# WORK TASK:
In the lines below, find the one that contains "M.-F. Vignéras, *Arithmétique" and write it out exactly, along with every line that follows it.

# SUPPLIED INFORMATION:
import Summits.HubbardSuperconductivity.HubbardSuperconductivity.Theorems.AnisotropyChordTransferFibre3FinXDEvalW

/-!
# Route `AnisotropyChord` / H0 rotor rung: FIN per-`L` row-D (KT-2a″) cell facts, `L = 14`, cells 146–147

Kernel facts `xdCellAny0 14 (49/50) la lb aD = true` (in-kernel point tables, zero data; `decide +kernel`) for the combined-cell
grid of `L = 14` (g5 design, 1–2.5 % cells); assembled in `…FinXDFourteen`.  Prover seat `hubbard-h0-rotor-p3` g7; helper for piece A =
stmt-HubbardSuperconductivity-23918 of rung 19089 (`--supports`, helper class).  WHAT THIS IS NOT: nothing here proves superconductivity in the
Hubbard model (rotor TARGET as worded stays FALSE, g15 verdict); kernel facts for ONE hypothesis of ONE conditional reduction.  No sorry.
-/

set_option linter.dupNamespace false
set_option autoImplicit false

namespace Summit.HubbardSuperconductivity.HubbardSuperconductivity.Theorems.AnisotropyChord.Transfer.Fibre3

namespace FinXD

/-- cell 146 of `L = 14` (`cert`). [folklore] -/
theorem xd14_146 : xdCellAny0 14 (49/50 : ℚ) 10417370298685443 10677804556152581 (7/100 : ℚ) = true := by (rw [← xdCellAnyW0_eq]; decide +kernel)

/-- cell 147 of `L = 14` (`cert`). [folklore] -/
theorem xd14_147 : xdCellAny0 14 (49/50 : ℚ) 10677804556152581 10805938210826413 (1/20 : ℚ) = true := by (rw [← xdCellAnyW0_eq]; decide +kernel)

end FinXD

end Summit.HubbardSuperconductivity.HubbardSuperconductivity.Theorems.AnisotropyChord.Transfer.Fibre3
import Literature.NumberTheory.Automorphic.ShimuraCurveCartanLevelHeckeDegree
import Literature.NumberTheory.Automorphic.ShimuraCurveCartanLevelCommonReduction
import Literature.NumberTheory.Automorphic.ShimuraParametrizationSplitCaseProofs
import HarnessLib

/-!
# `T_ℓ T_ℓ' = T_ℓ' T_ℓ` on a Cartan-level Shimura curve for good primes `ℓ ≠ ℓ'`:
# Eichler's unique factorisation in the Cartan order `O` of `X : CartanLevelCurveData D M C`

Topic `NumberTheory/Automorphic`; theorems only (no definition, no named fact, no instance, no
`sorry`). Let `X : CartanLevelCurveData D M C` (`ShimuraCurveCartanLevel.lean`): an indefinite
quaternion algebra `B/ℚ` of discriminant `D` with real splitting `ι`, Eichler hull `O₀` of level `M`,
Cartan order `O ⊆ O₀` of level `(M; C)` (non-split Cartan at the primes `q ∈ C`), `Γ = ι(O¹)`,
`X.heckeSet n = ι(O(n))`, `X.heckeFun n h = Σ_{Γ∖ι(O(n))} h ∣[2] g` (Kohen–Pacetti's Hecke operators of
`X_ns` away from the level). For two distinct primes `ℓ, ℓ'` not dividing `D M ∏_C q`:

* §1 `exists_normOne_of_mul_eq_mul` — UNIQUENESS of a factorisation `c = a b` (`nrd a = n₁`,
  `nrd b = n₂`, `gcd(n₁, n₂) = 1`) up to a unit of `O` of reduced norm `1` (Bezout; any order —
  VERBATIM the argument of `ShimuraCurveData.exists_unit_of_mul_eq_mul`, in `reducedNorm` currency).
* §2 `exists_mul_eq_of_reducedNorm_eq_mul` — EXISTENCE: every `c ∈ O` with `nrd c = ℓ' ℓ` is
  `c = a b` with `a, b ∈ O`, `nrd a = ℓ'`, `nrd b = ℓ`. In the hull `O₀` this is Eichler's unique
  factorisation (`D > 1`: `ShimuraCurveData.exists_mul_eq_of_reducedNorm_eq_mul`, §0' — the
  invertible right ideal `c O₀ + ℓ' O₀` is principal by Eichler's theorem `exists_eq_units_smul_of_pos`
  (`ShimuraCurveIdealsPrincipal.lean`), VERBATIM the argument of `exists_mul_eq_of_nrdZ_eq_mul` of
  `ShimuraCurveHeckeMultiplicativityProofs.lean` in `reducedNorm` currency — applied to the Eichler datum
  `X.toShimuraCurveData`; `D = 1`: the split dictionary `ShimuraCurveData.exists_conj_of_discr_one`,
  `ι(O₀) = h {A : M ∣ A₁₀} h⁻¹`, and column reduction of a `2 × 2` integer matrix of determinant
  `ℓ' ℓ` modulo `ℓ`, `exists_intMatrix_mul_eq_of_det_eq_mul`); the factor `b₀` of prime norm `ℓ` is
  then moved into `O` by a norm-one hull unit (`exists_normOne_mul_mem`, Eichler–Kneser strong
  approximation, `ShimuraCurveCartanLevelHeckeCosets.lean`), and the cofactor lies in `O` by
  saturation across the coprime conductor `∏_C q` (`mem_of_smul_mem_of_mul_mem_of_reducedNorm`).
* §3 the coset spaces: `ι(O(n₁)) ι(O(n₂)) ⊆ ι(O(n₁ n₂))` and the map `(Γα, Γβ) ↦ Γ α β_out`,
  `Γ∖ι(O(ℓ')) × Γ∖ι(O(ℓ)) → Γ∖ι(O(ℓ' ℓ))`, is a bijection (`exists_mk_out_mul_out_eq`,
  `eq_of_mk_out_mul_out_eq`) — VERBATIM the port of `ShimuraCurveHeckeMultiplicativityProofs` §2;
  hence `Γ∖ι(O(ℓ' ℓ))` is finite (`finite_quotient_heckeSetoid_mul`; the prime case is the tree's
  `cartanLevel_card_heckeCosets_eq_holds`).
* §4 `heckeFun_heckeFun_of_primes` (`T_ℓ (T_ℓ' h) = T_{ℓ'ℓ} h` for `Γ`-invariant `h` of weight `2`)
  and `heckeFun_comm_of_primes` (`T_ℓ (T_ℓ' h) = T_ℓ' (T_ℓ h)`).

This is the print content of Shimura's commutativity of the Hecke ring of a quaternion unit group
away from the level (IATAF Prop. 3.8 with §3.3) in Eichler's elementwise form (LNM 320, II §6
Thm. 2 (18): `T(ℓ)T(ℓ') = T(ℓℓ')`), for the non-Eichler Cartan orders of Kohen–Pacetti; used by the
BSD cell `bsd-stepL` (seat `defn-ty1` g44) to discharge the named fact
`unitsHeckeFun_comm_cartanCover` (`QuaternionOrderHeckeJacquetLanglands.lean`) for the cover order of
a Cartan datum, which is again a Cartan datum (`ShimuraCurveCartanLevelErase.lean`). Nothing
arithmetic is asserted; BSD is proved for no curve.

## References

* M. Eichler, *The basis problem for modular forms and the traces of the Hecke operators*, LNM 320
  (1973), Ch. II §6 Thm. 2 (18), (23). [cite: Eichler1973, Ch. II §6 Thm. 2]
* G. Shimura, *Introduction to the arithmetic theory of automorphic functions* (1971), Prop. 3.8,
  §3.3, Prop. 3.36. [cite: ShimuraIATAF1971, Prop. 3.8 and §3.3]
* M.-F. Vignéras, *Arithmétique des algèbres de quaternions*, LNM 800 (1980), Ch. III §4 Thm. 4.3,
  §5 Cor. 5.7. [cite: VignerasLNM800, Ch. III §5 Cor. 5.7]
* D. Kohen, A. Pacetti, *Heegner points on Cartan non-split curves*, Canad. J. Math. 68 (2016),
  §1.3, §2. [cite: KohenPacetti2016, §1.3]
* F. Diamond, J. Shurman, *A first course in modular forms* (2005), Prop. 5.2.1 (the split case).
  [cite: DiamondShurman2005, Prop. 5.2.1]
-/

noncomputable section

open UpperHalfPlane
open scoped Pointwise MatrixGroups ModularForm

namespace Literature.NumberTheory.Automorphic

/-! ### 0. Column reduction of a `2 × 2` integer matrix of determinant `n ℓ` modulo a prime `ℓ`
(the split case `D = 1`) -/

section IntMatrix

# SOLUTION FOR THIS PROBLEM:
* M.-F. Vignéras, *Arithmétique des algèbres de quaternions*, LNM 800 (1980), Ch. III §4 Thm. 4.3,
  §5 Cor. 5.7. [cite: VignerasLNM800, Ch. III §5 Cor. 5.7]
* D. Kohen, A. Pacetti, *Heegner points on Cartan non-split curves*, Canad. J. Math. 68 (2016),
  §1.3, §2. [cite: KohenPacetti2016, §1.3]
* F. Diamond, J. Shurman, *A first course in modular forms* (2005), Prop. 5.2.1 (the split case).
  [cite: DiamondShurman2005, Prop. 5.2.1]
-/

noncomputable section

open UpperHalfPlane
open scoped Pointwise MatrixGroups ModularForm

namespace Literature.NumberTheory.Automorphic

/-! ### 0. Column reduction of a `2 × 2` integer matrix of determinant `n ℓ` modulo a prime `ℓ`
(the split case `D = 1`) -/

section IntMatrix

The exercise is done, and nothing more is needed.